Data listing:
------------------------------

import Literature.AlgebraicGeometry.ModuliOfAbelianVarieties.Lan2013.Sec521to523PrincipalLevelData
import Literature.AlgebraicGeometry.ModuliOfAbelianVarieties.Lan2013.Sec131QuasiIsogenies
import Literature.AlgebraicGeometry.AbelianSchemes.AbelianSchemeOverHomNoetherianAnyBase
import Mathlib.AlgebraicGeometry.Morphisms.Separated
import HarnessLib

/-!
# [Lan2013PELCompactifications] §5.2.3 — DISCHARGES for `Sec521to523PrincipalLevelData` (RULING TS-1: proofs live here)

* `Lan2013_52311_sections_determined_holds` — **Cor. 5.2.3.11** (p. 312) DISCHARGED: two sections of an abelian scheme
  `A → Spec R` (`R` a noetherian normal domain, fraction field `K`) that agree at the generic point `Spec K → Spec R` are
  equal — `Spec K → Spec R` is dominant (injective `R → K`), `A → S` is separated (proper), `Spec R` is reduced; Mathlib
  `AlgebraicGeometry.ext_of_isDominant_of_isSeparated`.
* `LiftingTriple.bPoint_pow_eq_one_of_isCommMonObj` — the computation of **Lem. 5.2.3.12** (p. 312): in the (commutative)
  group `A^∨(T)`, `b_n(y∕n)^n = (c_n^∨(y∕n) ≫ λ_A)^n · (c_n(φ(y)∕n)^n)⁻¹ = (c^∨(y) ≫ λ_A) · c(φ y)⁻¹ = 1` by `c_n|_X = c`,
  `c_n^∨|_Y = c^∨` (`cn_res`, `cdn_res`), `λ_A` a homomorphism (★ `Polarization.isMonHom`, Mathlib `IsMonHom.monoidHom`)
  and `λ_A c^∨ = c φ` (★ `DDPEData.compat`).
* `LiftingTriple.bPoint_pow_eq_one` — the same UNCONDITIONALLY over a noetherian `R` (★
  `AbelianSchemeOver.isCommMonObj_of_isLocallyNoetherian_base`, [MFK] Cor. 6.5 over a locally noetherian base).
* `Lan2013_52312_bPoint_torsion_of_1317` — the CLOSED fact `Lan2013_52312_bPoint_torsion` quantifies over an ARBITRARY
  base ring `R`; there the commutativity of `A^∨(T)` is exactly the named fact ★ `Sec131QuasiIsogenies.Lan2013_1317_isCommMonObj`
  (Cor. 1.3.1.7 = [MFK] Cor. 6.5 over any base; the tree proves it over locally noetherian bases only), so the fact is
  discharged MODULO `Lan2013_1317_isCommMonObj` — no other hypothesis.

No new definitions, no new named facts (D-0026: net debt −1).  Squad TS «Lan2013», seat TS-t03 (g0).  HC_CM is proved only
modulo the 7 printed citations until rung 0 closes; this file discharges none of them.

## References
* [Lan2013PELCompactifications] K.-W. Lan, *Arithmetic compactifications of PEL-type Shimura varieties*, LMS Monographs 36,
  Princeton University Press (2013): Cor. 5.2.3.11, Lem. 5.2.3.12 (p. 312); Cor. 1.3.1.7 (p. 60).
* [MumfordFogartyKirwan1994] D. Mumford, J. Fogarty, F. Kirwan, *Geometric Invariant Theory*, 3rd ed. (1994), Ch. 6 §1
  Cor. 6.5 (p. 117).
-/

universe u

open CategoryTheory CategoryTheory.Limits AlgebraicGeometry MonoidalCategory
open scoped MonObj

namespace Literature.AlgebraicGeometry.ModuliOfAbelianVarieties.Lan2013.Sec521to523PrincipalLevelData

open Literature.AlgebraicGeometry.AbelianSchemes
open Literature.AlgebraicGeometry.ModuliOfAbelianVarieties.Lan2013.Sec51DataWithoutLevel
open Literature.AlgebraicGeometry.ModuliOfAbelianVarieties.Lan2013.Sec131QuasiIsogenies

/-! ### Cor. 5.2.3.11 -/

/-- `Spec` of an injective ring map is dominant (kernel `0 ≤` nilradical). [folklore] -/
private theorem isDominant_specMap_of_injective {A B : Type u} [CommRing A] [CommRing B] (f : A →+* B)
    (hf : Function.Injective f) : IsDominant (Spec.map (CommRingCat.ofHom f)) := by
  constructor
  change DenseRange (PrimeSpectrum.comap f)
  rw [PrimeSpectrum.denseRange_comap_iff_ker_le_nilRadical, (RingHom.injective_iff_ker_eq_bot f).mp hf]
  exact bot_le

/-- **Corollary 5.2.3.11** DISCHARGED: sections of an abelian scheme over a noetherian normal domain agreeing at the generic
point are equal. [cite: Lan2013PELCompactifications, Cor. 5.2.3.11 (p. 312)] -/
theorem Lan2013_52311_sections_determined_holds : Lan2013_52311_sections_determined := by
  intro R _ _ _ _ K _ _ _ A s s' h
  haveI := A.isProper
  -- the dominance instance at the syntactic codomain `(𝟙_ (Over S)).left` (= `S` by `rfl`) of `s.left`
  haveI : @IsDominant (Spec (.of K)) (𝟙_ (Over (Spec (.of R)))).left
      (Spec.map (CommRingCat.ofHom (algebraMap R K))) :=
    isDominant_specMap_of_injective (algebraMap R K) (IsFractionRing.injective R K)
  haveI : IsReduced (𝟙_ (Over (Spec (.of R)))).left := (inferInstance : IsReduced (Spec (.of R)))
  apply Over.OverMorphism.ext
  have hl := congrArg CommaMorphism.left h
  simp only [Over.comp_left, Over.toUnit_left, Over.mk_hom] at hl
  exact ext_of_isDominant_of_isSeparated A.X.hom (by rw [Over.w, Over.w])
    (Spec.map (CommRingCat.ofHom (algebraMap R K))) hl

/-! ### Lem. 5.2.3.12: `b_n(y∕n)` is `n`-torsion -/

section Torsion

variable {R : Type} [CommRing R] {I : Ideal R} {K : Type} [Field K] [Algebra R K] {O : Type} [CommRing O] [StarRing O]
  {X Y : Type} [AddCommGroup X] [Module O X] [AddCommGroup Y] [Module O Y]
  {𝔇 : DDPEData R I K O X Y} {n : ℕ} {T : Over (Spec (.of R))}

/-- **Lemma 5.2.3.12**, the computation, for a commutative `A^∨`: `b_n(y∕n)^n = 1`.
[cite: Lan2013PELCompactifications, Lem. 5.2.3.12 (p. 312)] -/
theorem LiftingTriple.bPoint_pow_eq_one_of_isCommMonObj [IsCommMonObj 𝔇.D.hat.X] (𝔱 : LiftingTriple 𝔇 n T) (y : Y) :
    𝔱.bPoint y ^ n = 1 := by
  haveI := 𝔇.pol.isMonHom
  have ha : (𝔱.cdn (Multiplicative.ofAdd y) ≫ 𝔇.pol.lam) ^ n =
      CartesianMonoidalCategory.toUnit T ≫ 𝔇.c (Multiplicative.ofAdd (𝔇.φ y)) := by
    have h1 : (𝔱.cdn (Multiplicative.ofAdd y) ≫ 𝔇.pol.lam) ^ n = (𝔱.cdn (Multiplicative.ofAdd y) ^ n) ≫ 𝔇.pol.lam := by
      simpa only [IsMonHom.monoidHom_apply] using
        (map_pow (IsMonHom.monoidHom 𝔇.pol.lam T) (𝔱.cdn (Multiplicative.ofAdd y)) n).symm
    rw [h1, ← map_pow, ← ofAdd_nsmul, 𝔱.cdn_res, Category.assoc, 𝔇.compat]
  have hb : 𝔱.cn (Multiplicative.ofAdd (𝔇.φ y)) ^ n =
      CartesianMonoidalCategory.toUnit T ≫ 𝔇.c (Multiplicative.ofAdd (𝔇.φ y)) := by
    rw [← map_pow, ← ofAdd_nsmul, 𝔱.cn_res]
  have hc : Commute (𝔱.cdn (Multiplicative.ofAdd y) ≫ 𝔇.pol.lam) (𝔱.cn (Multiplicative.ofAdd (𝔇.φ y)))⁻¹ :=
    mul_comm _ _
  show ((𝔱.cdn (Multiplicative.ofAdd y) ≫ 𝔇.pol.lam) * (𝔱.cn (Multiplicative.ofAdd (𝔇.φ y)))⁻¹) ^ n = 1
  rw [hc.mul_pow, inv_pow, ha, hb, mul_inv_cancel]

/-- **Lemma 5.2.3.12** UNCONDITIONALLY over a noetherian base ring `R`: `b_n(y∕n)^n = 1` ([MFK] Cor. 6.5 over a locally
noetherian base, ★ `isCommMonObj_of_isLocallyNoetherian_base`). [cite: Lan2013PELCompactifications, Lem. 5.2.3.12 (p. 312)]
[cite: MumfordFogartyKirwan1994, Ch. 6 §1 Corollary 6.5 (p. 117)] -/
theorem LiftingTriple.bPoint_pow_eq_one [IsNoetherianRing R] (𝔱 : LiftingTriple 𝔇 n T) (y : Y) : 𝔱.bPoint y ^ n = 1 := by
  haveI := 𝔇.D.hat.isCommMonObj_of_isLocallyNoetherian_base
  exact 𝔱.bPoint_pow_eq_one_of_isCommMonObj y

end Torsion

/-- **Lemma 5.2.3.12** over an ARBITRARY base, MODULO Cor. 1.3.1.7 (★ `Lan2013_1317_isCommMonObj`: abelian schemes over any
base are commutative). [cite: Lan2013PELCompactifications, Lem. 5.2.3.12 (p. 312) and Cor. 1.3.1.7 (p. 60)] -/
theorem Lan2013_52312_bPoint_torsion_of_1317 (h : Lan2013_1317_isCommMonObj) : Lan2013_52312_bPoint_torsion := by
  intro R _ I K _ _ O _ _ X Y _ _ _ _ 𝔇 n T 𝔱 y
  haveI := h _ 𝔇.D.hat
  exact 𝔱.bPoint_pow_eq_one_of_isCommMonObj y

end Literature.AlgebraicGeometry.ModuliOfAbelianVarieties.Lan2013.Sec521to523PrincipalLevelData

------------------------------

Task:
Among the lines above, repeat exactly those from the line with "normal domain, fraction" to the line with "open Literature.AlgebraicGeometry.AbelianSchemes", counting both ends.

Exercise result:
  `A → Spec R` (`R` a noetherian normal domain, fraction field `K`) that agree at the generic point `Spec K → Spec R` are
  equal — `Spec K → Spec R` is dominant (injective `R → K`), `A → S` is separated (proper), `Spec R` is reduced; Mathlib
  `AlgebraicGeometry.ext_of_isDominant_of_isSeparated`.
* `LiftingTriple.bPoint_pow_eq_one_of_isCommMonObj` — the computation of **Lem. 5.2.3.12** (p. 312): in the (commutative)
  group `A^∨(T)`, `b_n(y∕n)^n = (c_n^∨(y∕n) ≫ λ_A)^n · (c_n(φ(y)∕n)^n)⁻¹ = (c^∨(y) ≫ λ_A) · c(φ y)⁻¹ = 1` by `c_n|_X = c`,
  `c_n^∨|_Y = c^∨` (`cn_res`, `cdn_res`), `λ_A` a homomorphism (★ `Polarization.isMonHom`, Mathlib `IsMonHom.monoidHom`)
  and `λ_A c^∨ = c φ` (★ `DDPEData.compat`).
* `LiftingTriple.bPoint_pow_eq_one` — the same UNCONDITIONALLY over a noetherian `R` (★
  `AbelianSchemeOver.isCommMonObj_of_isLocallyNoetherian_base`, [MFK] Cor. 6.5 over a locally noetherian base).
* `Lan2013_52312_bPoint_torsion_of_1317` — the CLOSED fact `Lan2013_52312_bPoint_torsion` quantifies over an ARBITRARY
  base ring `R`; there the commutativity of `A^∨(T)` is exactly the named fact ★ `Sec131QuasiIsogenies.Lan2013_1317_isCommMonObj`
  (Cor. 1.3.1.7 = [MFK] Cor. 6.5 over any base; the tree proves it over locally noetherian bases only), so the fact is
  discharged MODULO `Lan2013_1317_isCommMonObj` — no other hypothesis.

No new definitions, no new named facts (D-0026: net debt −1).  Squad TS «Lan2013», seat TS-t03 (g0).  HC_CM is proved only
modulo the 7 printed citations until rung 0 closes; this file discharges none of them.

## References
* [Lan2013PELCompactifications] K.-W. Lan, *Arithmetic compactifications of PEL-type Shimura varieties*, LMS Monographs 36,
  Princeton University Press (2013): Cor. 5.2.3.11, Lem. 5.2.3.12 (p. 312); Cor. 1.3.1.7 (p. 60).
* [MumfordFogartyKirwan1994] D. Mumford, J. Fogarty, F. Kirwan, *Geometric Invariant Theory*, 3rd ed. (1994), Ch. 6 §1
  Cor. 6.5 (p. 117).
-/

universe u

open CategoryTheory CategoryTheory.Limits AlgebraicGeometry MonoidalCategory
open scoped MonObj

namespace Literature.AlgebraicGeometry.ModuliOfAbelianVarieties.Lan2013.Sec521to523PrincipalLevelData

open Literature.AlgebraicGeometry.AbelianSchemes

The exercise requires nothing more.